## [Problem]
Only one stretch of the records below is wanted: the lines from the one holding "open RhW08.Round1 RhW08.StSwap" through the one holding "(∀ t ∈ Ioo t₁". Return it exactly, both ends included.

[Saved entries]

-- ======== ArcSignC-v1 0d1440895792712f (import lines stripped) ========

/-!
# TiltedLandingLaw421R3 — lens-1 (O6-c, director-rh g24): RUNG 2 of the arc-sign ladder TYPED — `NoAscendingArc` (part C, statements + exact split)

LENS-1 gen-6 module image `rh33346-cover/lens-1/ArcSignC-v1.lean` (landing target `…/Theorems/TiltedLandingLaw421R3Lens1ArcSignC.lean`; single import =
part B `…R3Lens1ArcSignB`; namespace `RhW08.Lens1ArcSign`; 0 `sorry`, no instances / notation; checked BY CHAIN over the ArcSign A/B images until tree).

WHY (memo `rh33346-cover/lens-1/O6b-MULTIARC-MEMO-v1.md` 85f61bb8): cut `a`ʼs upper Jensen semicircle of radius `Im a + δ` (ccw from the right foot)
at the points where `φ := f^{(j+1)}/f^{(j)}` is REAL.  With `s_0 = sgn φ(right foot)`, `s_i = sgn φ(w_i)`, `s_{m̃+1} = sgn φ(left foot)` and `ε_i = ±1`
the sign of `Im φ` on sub-arc `i`:  (ARC) `2k = Σ_i ε_i (s_i − s_{i+1})` (topological — `log_increment_eq` per sub-arc, conjugation for the lower half),
and with the argument principle and the real Rolle identity (PIN) `ch = 1 + pz − #asc + #desc`: the number of upper zeros of `f^{(j+1)}` in the disc is
one, plus the foreign upper zeros of `f^{(j)}` inside, minus the ASCENDING bad arcs (`Im φ > 0` inside, `φ` from a negative to a positive real value),
plus the DESCENDING ones.  So the law holds whenever NO BAD ARC IS ASCENDING — for every `m̃` and any number of crossing mates.  That is RUNG 2.

CONTENT: §1 `arcPhi` (φ along the parametrised circle), `NoAscendingArc f j a δ`, `ArcNoAsc f j a` (:= for all small `δ`), ★ `PinningOfNoAscendingArc`
(RUNG 2 as a `Prop`; OPEN this image — its proof is part D: finiteness of the break points + the partition version of `two_mul_wind_eq` + the count),
`noAscendingArc_of_im_neg`, ★ `arcNoAsc_of_arcSignClear` (RUNG 1ʼs hypothesis ⇒ RUNG 2ʼs: no bad arc at all).  §2 the typed residual after RUNG 2,
`TopPinningAscResidual` (crossing mates, not arc-sign clear, AND an ascending bad arc on arbitrarily small circles) with the exact split
`arcResidual_of_rung2` : `PinningOfNoAscendingArc → TopPinningAscResidual → TopPinningArcResidual`, hence `topPinning_of_rung2`; converse
`ascResidual_of_topPinning`.  Conjecture ASC-PAY (memo §3: every ascending arc is paid by an interior foreign upper zero) is NOT typed here.

HONEST LABEL: statements and bookkeeping only; `PinningOfNoAscendingArc` (RUNG 2), `TopPinningAscResidual`, `TopPinningArcResidual`, `TopPinning`,
`TopPinningCrossing`, `RegUmbrella11S`, 33346, 33347 are OPEN; nothing here bears on the truth of RH; RH is not proved; checked ≠ proved.
-/

noncomputable section

namespace RhW08.Lens1ArcSign

open Complex Set Metric
open Literature.Topology.PlaneTopology Literature.Analysis.Complex
open Summit.RiemannHypothesis.RiemannHypothesis.Theorems.Splittings.JensenWindow
open RhIdea6.G17.W07C7 RhIdea6.G17.W07C7.Rev6 RhIdea6.G18.W07C8.Law421BirthS RhIdea6.G19.W07C11.Seam
open RhIdea6.G20.W07C12.Frac RhIdea6.G20.W07C12.StColP RhW07.C12.FieldSplit RhIdea6.G21.W07C13.TentMax
open RhW07.C14.TwoSided RhW07.C14.Classes RhW07.C14.Lineage RhW07.C14.Booking
open RhW07.C13.Heredity RhIdea6.G22.W07C15pre.Injection RhW07.E3.Cell RhW07.E3.Lit
open RhW08.Round1 RhW08.StSwap RhW08.Round2 RhW08.QuadW RhW08.SealSwapQ RhW08.SealSwap RhW08.SuccB RhW08.SuccSplit
open RhW08.SuccTheft RhW08.Column RhW08.Hurwitz RhW08.ClusterQ RhW08.ClusterQM RhW08.NewtonDoor RhW08.NewtonDoorGenusOne RhW08.PurseP
open RhW08.Lens1SignCut RhW08.Lens1Coverage RhW08.IsolatedTilt RhW08.Lens1Pinning RhW08.Lens1PinningIso

/-! ## §1 RUNG 2 typed: no ascending bad arc -/

/-- `φ = f^{(j+1)}/f^{(j)}` along `a`ʼs Jensen circle of radius `Im a + δ`, parametrised by `…PlaneTopology.circleLoop` (`t ∈ [0, ½]` = the upper
semicircle, counterclockwise from the right foot `t = 0` to the left foot `t = ½`). -/
def arcPhi (f : ℂ → ℂ) (j : ℕ) (a : ℂ) (δ t : ℝ) : ℂ :=
  deriv (iteratedDeriv j f) (circleLoop (a.re : ℂ) (a.im + δ) t) / iteratedDeriv j f (circleLoop (a.re : ℂ) (a.im + δ) t)

/-- NO ASCENDING BAD ARC on the circle of radius `Im a + δ`: on every sub-arc `(t₁, t₂) ⊆ [0, ½]` of the upper semicircle on which `Im φ > 0`
(a BAD arc) and at whose ends `φ` is real, `φ` does NOT pass from a negative real value (at the earlier end `t₁`) to a positive one (at `t₂`). -/
def NoAscendingArc (f : ℂ → ℂ) (j : ℕ) (a : ℂ) (δ : ℝ) : Prop :=
  ∀ t₁ t₂ : ℝ, 0 ≤ t₁ → t₁ < t₂ → t₂ ≤ 1 / 2 →
    (∀ t ∈ Ioo t₁ t₂, 0 < (arcPhi f j a δ t).im) → (arcPhi f j a δ t₁).im = 0 → (arcPhi f j a δ t₂).im = 0 →
    ¬ ((arcPhi f j a δ t₁).re < 0 ∧ 0 < (arcPhi f j a δ t₂).re)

## [Final answer]
open RhW08.Round1 RhW08.StSwap RhW08.Round2 RhW08.QuadW RhW08.SealSwapQ RhW08.SealSwap RhW08.SuccB RhW08.SuccSplit
open RhW08.SuccTheft RhW08.Column RhW08.Hurwitz RhW08.ClusterQ RhW08.ClusterQM RhW08.NewtonDoor RhW08.NewtonDoorGenusOne RhW08.PurseP
open RhW08.Lens1SignCut RhW08.Lens1Coverage RhW08.IsolatedTilt RhW08.Lens1Pinning RhW08.Lens1PinningIso

/-! ## §1 RUNG 2 typed: no ascending bad arc -/

/-- `φ = f^{(j+1)}/f^{(j)}` along `a`ʼs Jensen circle of radius `Im a + δ`, parametrised by `…PlaneTopology.circleLoop` (`t ∈ [0, ½]` = the upper
semicircle, counterclockwise from the right foot `t = 0` to the left foot `t = ½`). -/
def arcPhi (f : ℂ → ℂ) (j : ℕ) (a : ℂ) (δ t : ℝ) : ℂ :=
  deriv (iteratedDeriv j f) (circleLoop (a.re : ℂ) (a.im + δ) t) / iteratedDeriv j f (circleLoop (a.re : ℂ) (a.im + δ) t)

/-- NO ASCENDING BAD ARC on the circle of radius `Im a + δ`: on every sub-arc `(t₁, t₂) ⊆ [0, ½]` of the upper semicircle on which `Im φ > 0`
(a BAD arc) and at whose ends `φ` is real, `φ` does NOT pass from a negative real value (at the earlier end `t₁`) to a positive one (at `t₂`). -/
def NoAscendingArc (f : ℂ → ℂ) (j : ℕ) (a : ℂ) (δ : ℝ) : Prop :=
  ∀ t₁ t₂ : ℝ, 0 ≤ t₁ → t₁ < t₂ → t₂ ≤ 1 / 2 →
    (∀ t ∈ Ioo t₁ t₂, 0 < (arcPhi f j a δ t).im) → (arcPhi f j a δ t₁).im = 0 → (arcPhi f j a δ t₂).im = 0 →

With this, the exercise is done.